(Stored items)
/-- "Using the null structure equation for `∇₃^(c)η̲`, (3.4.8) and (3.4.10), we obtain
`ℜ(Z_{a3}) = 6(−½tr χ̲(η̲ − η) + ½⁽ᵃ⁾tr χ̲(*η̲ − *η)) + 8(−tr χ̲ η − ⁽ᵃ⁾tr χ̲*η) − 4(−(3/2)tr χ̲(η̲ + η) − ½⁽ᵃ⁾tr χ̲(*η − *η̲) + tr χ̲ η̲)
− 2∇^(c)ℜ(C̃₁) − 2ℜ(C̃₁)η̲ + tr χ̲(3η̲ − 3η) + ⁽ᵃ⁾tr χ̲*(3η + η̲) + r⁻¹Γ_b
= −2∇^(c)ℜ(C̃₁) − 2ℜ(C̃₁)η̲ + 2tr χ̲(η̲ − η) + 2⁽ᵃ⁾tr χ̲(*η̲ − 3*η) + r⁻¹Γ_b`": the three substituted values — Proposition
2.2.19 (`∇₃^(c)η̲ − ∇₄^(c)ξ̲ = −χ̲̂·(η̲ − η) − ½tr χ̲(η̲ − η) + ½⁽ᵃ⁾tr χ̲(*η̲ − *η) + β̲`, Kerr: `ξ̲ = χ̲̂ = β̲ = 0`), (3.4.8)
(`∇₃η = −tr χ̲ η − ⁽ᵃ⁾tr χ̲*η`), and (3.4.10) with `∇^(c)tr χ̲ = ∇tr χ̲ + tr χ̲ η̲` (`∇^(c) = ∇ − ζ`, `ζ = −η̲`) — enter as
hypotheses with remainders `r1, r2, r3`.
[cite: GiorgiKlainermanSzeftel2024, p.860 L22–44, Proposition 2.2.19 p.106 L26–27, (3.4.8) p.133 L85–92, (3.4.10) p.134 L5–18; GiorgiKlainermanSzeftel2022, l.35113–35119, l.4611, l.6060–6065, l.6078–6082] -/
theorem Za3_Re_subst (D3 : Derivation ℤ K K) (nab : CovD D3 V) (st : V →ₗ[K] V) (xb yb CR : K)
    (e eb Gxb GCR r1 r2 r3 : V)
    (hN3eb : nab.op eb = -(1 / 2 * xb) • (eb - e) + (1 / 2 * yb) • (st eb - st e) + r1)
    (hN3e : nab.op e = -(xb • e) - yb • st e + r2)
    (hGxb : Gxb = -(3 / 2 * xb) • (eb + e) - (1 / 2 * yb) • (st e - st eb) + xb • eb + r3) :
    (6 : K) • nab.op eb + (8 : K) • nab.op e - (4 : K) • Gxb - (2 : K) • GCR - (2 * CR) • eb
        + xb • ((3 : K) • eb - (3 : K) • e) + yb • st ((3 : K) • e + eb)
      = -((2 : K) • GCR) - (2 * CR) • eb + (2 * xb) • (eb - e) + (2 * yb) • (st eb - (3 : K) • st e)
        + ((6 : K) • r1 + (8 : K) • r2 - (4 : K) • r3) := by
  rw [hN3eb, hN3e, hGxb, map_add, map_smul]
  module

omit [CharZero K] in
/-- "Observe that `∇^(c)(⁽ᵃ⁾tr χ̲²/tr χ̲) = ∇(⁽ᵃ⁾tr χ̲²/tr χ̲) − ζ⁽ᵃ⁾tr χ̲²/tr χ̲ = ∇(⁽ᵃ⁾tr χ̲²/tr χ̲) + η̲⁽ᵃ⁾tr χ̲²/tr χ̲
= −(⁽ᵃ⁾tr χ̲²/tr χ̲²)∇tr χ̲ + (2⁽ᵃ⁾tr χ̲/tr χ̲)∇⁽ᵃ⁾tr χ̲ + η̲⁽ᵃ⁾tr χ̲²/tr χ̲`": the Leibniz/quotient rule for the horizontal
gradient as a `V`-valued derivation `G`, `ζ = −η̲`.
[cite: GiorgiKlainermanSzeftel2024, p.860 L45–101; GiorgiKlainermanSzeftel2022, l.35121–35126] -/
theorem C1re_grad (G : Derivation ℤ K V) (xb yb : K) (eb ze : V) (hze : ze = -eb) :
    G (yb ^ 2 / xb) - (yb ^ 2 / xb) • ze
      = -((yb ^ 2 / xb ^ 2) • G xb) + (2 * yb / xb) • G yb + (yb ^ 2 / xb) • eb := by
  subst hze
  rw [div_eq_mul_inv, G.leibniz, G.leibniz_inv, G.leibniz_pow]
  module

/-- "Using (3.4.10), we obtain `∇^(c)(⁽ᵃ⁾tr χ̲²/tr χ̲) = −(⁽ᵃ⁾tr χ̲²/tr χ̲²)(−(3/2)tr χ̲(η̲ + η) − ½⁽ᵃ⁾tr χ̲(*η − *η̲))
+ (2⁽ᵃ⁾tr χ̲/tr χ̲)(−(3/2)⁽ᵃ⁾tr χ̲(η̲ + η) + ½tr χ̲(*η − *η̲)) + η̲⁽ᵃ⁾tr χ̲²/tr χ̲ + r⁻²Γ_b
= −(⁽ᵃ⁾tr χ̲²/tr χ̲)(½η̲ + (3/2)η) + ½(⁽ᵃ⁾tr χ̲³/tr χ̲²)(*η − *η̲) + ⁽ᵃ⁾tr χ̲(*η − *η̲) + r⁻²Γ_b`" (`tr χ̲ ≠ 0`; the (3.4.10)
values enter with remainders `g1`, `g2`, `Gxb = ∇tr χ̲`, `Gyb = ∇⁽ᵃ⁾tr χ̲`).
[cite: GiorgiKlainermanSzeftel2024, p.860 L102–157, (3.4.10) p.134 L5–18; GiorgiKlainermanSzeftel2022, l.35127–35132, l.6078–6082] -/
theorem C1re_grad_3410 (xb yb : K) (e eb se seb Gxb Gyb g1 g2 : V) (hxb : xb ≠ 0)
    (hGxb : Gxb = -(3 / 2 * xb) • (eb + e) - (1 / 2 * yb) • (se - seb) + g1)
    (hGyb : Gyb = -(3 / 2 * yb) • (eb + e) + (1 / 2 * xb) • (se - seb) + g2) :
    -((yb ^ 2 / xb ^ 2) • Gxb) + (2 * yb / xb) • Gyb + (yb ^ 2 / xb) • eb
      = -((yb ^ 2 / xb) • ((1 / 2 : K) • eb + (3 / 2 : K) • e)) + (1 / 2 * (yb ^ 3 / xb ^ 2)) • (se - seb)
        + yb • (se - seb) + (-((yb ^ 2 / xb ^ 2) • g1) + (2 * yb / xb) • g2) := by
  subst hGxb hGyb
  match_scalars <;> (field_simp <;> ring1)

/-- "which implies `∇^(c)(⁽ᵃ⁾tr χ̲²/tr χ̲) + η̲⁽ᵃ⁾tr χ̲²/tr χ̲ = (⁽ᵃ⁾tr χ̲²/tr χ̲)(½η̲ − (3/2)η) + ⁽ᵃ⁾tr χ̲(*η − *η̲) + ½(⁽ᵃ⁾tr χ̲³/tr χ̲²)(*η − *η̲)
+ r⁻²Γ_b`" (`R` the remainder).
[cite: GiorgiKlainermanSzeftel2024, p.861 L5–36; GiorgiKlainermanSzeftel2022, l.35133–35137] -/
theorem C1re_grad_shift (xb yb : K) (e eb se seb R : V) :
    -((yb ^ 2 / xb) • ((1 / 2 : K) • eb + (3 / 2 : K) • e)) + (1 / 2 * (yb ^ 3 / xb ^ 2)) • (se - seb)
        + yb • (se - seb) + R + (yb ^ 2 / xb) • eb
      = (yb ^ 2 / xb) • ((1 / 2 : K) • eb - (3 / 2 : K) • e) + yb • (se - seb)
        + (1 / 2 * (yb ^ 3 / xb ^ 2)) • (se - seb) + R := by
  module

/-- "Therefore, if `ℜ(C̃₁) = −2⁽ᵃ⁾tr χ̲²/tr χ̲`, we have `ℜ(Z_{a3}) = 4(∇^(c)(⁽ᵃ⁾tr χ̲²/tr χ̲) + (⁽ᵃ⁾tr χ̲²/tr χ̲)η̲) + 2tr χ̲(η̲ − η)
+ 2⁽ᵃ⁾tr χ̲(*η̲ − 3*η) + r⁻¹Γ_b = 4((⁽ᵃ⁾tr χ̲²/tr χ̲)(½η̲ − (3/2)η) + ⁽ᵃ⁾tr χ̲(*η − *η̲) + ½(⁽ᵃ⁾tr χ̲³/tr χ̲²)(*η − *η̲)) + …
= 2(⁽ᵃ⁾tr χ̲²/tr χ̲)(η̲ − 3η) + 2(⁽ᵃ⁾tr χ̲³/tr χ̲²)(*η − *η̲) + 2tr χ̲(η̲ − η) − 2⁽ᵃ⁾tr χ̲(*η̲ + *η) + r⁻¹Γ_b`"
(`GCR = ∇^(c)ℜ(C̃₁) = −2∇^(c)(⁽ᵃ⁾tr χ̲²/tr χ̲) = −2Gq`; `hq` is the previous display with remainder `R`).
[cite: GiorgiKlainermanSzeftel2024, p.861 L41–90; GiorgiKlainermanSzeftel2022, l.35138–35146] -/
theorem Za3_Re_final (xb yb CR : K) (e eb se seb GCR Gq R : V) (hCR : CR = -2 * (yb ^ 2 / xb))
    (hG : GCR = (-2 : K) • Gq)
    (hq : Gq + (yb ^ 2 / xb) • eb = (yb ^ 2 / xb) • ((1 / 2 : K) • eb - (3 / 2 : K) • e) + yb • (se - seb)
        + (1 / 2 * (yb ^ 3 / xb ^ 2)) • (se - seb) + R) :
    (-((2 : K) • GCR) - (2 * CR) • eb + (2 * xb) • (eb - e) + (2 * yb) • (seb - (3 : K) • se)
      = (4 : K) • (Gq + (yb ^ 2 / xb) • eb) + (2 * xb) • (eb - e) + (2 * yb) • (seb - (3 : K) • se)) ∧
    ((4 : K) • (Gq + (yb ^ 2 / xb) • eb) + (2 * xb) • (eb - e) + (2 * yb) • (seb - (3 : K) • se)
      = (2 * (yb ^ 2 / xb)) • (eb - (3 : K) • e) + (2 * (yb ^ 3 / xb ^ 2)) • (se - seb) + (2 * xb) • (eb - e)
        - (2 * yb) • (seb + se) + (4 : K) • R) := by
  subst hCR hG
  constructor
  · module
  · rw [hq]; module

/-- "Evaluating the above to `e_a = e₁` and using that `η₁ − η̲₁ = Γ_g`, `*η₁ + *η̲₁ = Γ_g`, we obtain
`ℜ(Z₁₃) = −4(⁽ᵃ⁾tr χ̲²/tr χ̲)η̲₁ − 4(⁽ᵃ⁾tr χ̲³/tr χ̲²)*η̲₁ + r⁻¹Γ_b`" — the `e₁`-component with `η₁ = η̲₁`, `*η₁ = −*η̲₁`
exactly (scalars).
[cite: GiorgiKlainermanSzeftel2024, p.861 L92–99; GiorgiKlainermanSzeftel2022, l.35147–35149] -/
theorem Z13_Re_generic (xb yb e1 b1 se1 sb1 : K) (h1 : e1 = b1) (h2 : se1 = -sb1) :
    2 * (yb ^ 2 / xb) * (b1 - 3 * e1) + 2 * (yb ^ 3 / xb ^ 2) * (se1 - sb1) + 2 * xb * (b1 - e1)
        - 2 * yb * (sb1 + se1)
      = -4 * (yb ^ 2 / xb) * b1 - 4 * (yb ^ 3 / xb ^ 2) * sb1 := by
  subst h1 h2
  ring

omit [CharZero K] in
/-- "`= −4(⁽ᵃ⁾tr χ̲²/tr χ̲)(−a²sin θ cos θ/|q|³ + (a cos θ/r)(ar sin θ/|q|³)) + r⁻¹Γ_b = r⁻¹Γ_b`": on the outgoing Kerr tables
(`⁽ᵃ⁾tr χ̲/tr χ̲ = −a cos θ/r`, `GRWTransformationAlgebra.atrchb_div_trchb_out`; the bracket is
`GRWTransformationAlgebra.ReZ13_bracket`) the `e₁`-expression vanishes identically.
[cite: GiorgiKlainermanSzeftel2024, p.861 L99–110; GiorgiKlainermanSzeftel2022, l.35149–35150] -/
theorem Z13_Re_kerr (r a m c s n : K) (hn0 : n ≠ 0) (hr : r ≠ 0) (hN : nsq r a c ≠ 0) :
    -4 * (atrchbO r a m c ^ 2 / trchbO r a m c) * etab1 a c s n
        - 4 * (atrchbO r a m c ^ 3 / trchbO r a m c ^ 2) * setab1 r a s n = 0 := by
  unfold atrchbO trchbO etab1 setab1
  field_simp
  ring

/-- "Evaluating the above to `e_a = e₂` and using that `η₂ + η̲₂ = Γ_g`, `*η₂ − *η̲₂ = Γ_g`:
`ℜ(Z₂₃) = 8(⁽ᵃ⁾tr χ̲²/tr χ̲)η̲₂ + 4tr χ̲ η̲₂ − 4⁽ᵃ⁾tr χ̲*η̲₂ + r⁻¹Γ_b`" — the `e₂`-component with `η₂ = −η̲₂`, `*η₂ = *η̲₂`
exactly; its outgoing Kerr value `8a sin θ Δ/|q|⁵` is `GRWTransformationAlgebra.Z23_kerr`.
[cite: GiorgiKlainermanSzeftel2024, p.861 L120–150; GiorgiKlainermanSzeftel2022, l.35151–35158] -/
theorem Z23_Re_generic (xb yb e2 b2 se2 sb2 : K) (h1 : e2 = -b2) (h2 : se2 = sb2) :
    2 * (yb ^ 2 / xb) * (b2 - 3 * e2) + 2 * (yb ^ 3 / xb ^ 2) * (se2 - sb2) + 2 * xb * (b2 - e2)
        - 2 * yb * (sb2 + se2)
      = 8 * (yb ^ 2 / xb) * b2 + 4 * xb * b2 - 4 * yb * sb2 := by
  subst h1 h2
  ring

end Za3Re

==

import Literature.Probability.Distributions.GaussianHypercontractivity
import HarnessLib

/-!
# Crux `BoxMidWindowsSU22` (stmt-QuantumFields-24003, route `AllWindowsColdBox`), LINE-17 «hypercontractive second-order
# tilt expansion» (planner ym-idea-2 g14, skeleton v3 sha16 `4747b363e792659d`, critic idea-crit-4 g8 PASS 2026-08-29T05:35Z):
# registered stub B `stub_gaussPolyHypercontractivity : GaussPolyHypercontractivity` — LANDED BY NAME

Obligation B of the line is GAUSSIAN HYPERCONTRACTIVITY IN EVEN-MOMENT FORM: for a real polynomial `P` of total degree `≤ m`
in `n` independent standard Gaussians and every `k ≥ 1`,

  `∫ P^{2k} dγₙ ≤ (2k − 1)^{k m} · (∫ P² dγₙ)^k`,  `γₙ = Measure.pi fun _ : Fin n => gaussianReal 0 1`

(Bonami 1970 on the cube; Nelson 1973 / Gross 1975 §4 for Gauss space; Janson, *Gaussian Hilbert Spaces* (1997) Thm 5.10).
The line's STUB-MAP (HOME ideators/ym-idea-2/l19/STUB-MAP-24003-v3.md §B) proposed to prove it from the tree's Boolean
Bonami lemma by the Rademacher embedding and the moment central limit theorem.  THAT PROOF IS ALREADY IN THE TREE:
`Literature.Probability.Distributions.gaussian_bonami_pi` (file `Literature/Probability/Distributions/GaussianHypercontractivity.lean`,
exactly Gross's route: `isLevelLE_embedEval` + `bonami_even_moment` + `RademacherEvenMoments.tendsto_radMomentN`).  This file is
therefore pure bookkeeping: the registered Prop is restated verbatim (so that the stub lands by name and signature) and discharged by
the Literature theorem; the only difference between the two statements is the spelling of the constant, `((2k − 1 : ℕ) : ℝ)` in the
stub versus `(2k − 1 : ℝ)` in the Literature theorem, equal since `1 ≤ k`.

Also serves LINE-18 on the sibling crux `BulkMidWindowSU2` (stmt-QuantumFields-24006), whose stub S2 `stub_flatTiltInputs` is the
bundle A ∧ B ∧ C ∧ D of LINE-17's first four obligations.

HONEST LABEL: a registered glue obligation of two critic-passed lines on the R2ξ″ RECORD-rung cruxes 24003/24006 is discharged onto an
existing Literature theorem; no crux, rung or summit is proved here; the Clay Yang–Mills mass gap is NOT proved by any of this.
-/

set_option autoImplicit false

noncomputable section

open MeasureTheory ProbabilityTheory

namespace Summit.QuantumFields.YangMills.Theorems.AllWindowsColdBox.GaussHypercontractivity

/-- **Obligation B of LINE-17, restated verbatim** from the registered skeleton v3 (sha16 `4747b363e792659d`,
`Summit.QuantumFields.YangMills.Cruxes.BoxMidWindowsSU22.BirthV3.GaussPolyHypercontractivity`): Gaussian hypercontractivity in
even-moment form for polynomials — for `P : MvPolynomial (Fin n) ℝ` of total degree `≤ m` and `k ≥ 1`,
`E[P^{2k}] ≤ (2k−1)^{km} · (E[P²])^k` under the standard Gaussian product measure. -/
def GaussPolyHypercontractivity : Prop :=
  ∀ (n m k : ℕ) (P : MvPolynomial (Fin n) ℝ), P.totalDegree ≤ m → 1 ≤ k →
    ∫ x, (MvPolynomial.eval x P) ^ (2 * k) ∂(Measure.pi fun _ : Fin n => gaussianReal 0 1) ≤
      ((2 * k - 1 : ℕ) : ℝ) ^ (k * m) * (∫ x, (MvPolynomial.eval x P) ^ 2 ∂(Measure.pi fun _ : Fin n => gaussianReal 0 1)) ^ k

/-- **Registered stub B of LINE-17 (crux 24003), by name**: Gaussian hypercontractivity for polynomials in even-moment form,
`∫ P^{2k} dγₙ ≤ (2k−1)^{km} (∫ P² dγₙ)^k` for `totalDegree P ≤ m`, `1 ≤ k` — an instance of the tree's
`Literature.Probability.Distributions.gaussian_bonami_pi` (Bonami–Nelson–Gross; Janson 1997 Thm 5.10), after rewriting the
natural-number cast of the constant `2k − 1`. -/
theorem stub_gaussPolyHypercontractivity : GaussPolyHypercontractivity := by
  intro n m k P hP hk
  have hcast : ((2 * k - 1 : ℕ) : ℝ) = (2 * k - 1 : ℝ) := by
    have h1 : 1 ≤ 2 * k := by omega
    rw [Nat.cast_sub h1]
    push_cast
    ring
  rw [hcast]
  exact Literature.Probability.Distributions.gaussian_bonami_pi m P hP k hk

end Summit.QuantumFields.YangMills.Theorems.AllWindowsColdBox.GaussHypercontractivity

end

...

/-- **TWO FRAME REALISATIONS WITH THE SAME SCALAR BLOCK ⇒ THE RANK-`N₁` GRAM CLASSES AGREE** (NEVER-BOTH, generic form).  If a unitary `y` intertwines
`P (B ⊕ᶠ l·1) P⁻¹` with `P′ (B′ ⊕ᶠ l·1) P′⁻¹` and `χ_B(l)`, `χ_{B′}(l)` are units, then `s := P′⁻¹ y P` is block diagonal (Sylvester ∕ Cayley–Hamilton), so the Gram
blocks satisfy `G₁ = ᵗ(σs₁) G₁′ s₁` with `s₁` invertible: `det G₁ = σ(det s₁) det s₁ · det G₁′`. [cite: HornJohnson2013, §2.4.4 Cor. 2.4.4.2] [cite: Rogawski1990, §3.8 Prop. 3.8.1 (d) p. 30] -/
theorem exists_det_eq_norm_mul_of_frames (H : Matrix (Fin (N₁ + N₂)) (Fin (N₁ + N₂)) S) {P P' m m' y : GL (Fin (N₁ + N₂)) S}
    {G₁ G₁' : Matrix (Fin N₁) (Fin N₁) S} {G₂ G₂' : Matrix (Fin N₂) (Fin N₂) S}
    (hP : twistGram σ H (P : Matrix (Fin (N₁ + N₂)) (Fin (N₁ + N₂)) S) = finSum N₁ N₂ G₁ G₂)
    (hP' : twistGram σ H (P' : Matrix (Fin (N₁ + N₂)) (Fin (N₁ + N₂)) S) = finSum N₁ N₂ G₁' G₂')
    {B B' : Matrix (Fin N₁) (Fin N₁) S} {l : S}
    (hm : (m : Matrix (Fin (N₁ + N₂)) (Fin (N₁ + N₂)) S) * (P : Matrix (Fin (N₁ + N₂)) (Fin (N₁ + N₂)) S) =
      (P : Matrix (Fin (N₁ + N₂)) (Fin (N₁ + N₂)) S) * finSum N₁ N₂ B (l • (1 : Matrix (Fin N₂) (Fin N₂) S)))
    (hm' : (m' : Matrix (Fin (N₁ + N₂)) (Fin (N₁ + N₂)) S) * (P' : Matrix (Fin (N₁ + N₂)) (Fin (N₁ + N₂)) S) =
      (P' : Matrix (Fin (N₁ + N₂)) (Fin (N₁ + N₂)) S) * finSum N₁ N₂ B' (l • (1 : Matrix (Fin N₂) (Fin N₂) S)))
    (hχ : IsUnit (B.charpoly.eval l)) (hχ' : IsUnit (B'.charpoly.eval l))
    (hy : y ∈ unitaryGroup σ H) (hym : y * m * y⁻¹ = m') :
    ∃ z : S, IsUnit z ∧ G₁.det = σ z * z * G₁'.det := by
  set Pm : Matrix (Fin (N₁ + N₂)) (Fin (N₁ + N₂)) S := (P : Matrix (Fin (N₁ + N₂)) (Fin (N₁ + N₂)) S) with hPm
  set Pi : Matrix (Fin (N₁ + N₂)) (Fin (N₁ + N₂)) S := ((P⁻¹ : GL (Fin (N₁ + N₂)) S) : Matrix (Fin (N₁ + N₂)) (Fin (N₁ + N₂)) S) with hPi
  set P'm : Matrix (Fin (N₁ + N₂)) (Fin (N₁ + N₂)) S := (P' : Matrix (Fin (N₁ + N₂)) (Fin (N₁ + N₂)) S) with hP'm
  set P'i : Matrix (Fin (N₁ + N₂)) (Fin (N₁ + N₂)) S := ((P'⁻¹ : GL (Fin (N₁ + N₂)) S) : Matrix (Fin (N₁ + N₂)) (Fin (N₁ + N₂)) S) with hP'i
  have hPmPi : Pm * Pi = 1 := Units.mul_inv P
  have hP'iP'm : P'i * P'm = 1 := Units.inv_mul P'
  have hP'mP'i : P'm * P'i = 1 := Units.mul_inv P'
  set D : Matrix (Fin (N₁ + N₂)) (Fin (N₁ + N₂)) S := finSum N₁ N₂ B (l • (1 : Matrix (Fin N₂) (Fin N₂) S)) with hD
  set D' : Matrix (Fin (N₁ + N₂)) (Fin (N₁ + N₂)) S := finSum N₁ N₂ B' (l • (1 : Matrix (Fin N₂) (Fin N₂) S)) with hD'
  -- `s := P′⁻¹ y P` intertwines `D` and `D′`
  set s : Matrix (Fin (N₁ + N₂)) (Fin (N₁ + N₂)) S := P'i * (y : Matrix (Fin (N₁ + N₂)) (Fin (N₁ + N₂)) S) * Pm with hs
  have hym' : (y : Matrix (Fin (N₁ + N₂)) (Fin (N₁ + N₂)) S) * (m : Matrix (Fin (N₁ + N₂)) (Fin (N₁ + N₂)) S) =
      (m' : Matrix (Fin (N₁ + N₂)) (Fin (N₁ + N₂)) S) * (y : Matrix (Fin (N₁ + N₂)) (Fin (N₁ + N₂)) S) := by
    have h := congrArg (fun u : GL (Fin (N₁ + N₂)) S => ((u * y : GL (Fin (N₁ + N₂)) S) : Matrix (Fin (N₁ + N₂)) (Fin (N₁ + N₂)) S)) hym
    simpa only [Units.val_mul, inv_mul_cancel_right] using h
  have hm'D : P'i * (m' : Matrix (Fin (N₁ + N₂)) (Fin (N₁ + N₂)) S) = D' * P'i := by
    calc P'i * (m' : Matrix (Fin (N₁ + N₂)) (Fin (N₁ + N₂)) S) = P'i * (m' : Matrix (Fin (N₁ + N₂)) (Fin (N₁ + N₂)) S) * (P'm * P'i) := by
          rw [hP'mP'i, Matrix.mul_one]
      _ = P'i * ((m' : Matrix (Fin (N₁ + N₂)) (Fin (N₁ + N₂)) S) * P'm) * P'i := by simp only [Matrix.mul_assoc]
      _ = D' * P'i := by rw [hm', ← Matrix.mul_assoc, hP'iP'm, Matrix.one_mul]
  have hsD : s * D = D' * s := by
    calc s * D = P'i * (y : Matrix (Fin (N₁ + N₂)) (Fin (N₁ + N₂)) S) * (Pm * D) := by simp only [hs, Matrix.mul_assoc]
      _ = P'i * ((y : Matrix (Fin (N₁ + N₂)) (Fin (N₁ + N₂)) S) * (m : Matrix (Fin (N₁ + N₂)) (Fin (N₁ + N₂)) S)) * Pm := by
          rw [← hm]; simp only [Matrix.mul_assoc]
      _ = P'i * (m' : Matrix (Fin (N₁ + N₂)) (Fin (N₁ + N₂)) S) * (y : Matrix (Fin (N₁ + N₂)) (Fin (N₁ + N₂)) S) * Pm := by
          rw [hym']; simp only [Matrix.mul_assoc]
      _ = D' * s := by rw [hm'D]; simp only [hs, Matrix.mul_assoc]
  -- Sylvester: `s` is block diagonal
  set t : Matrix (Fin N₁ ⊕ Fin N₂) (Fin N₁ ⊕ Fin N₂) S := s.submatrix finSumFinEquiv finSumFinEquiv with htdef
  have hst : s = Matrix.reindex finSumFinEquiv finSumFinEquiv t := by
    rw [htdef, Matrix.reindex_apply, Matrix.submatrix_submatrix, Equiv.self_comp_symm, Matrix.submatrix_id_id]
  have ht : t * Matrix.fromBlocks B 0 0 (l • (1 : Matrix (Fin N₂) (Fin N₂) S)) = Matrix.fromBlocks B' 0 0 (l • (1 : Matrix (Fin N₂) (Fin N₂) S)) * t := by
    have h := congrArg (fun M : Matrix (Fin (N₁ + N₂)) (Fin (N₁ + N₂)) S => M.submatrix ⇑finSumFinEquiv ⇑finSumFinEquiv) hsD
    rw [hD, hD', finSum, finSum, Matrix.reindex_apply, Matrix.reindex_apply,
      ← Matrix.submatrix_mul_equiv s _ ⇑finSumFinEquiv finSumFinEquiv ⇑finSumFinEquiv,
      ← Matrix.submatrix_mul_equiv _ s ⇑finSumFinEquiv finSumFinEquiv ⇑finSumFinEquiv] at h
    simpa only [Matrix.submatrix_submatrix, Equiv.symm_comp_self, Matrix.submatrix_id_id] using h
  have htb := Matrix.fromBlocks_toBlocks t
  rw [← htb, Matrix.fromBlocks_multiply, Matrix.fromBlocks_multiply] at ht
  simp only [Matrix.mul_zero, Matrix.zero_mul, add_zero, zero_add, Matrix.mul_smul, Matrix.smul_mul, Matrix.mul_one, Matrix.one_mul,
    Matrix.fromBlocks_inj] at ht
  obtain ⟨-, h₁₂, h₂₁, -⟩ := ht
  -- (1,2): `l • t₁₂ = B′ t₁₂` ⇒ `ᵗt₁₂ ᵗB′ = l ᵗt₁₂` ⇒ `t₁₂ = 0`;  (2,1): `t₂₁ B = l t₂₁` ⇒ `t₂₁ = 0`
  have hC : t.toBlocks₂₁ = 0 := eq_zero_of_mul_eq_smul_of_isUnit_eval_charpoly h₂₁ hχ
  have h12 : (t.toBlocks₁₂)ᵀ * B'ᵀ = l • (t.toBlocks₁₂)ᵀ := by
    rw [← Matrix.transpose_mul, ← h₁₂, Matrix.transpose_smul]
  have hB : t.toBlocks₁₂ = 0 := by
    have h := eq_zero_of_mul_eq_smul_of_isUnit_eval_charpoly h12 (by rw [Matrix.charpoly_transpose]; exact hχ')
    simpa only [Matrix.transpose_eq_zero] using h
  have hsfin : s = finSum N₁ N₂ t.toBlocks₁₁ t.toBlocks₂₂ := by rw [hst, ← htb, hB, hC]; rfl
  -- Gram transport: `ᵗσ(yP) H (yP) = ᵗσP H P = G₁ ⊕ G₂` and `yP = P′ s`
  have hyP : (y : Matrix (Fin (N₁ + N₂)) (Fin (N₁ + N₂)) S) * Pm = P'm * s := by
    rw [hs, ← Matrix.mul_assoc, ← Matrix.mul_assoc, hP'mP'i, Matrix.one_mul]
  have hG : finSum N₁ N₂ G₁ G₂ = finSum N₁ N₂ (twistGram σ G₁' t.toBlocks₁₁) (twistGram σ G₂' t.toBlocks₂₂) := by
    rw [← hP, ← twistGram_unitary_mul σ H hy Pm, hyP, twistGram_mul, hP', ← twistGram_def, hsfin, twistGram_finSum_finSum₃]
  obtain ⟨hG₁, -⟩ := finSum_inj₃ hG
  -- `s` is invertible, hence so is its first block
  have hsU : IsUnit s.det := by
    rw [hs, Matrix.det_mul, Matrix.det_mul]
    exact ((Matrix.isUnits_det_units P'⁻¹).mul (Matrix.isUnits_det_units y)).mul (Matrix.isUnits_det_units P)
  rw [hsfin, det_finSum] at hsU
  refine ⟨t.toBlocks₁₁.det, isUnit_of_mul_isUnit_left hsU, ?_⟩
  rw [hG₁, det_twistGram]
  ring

Task prompt. When a line of the data holds the string "critic", pick it out and copy it.

Solution to the problem.
# tilt expansion» (planner ym-idea-2 g14, skeleton v3 sha16 `4747b363e792659d`, critic idea-crit-4 g8 PASS 2026-08-29T05:35Z):
HONEST LABEL: a registered glue obligation of two critic-passed lines on the R2ξ″ RECORD-rung cruxes 24003/24006 is discharged onto an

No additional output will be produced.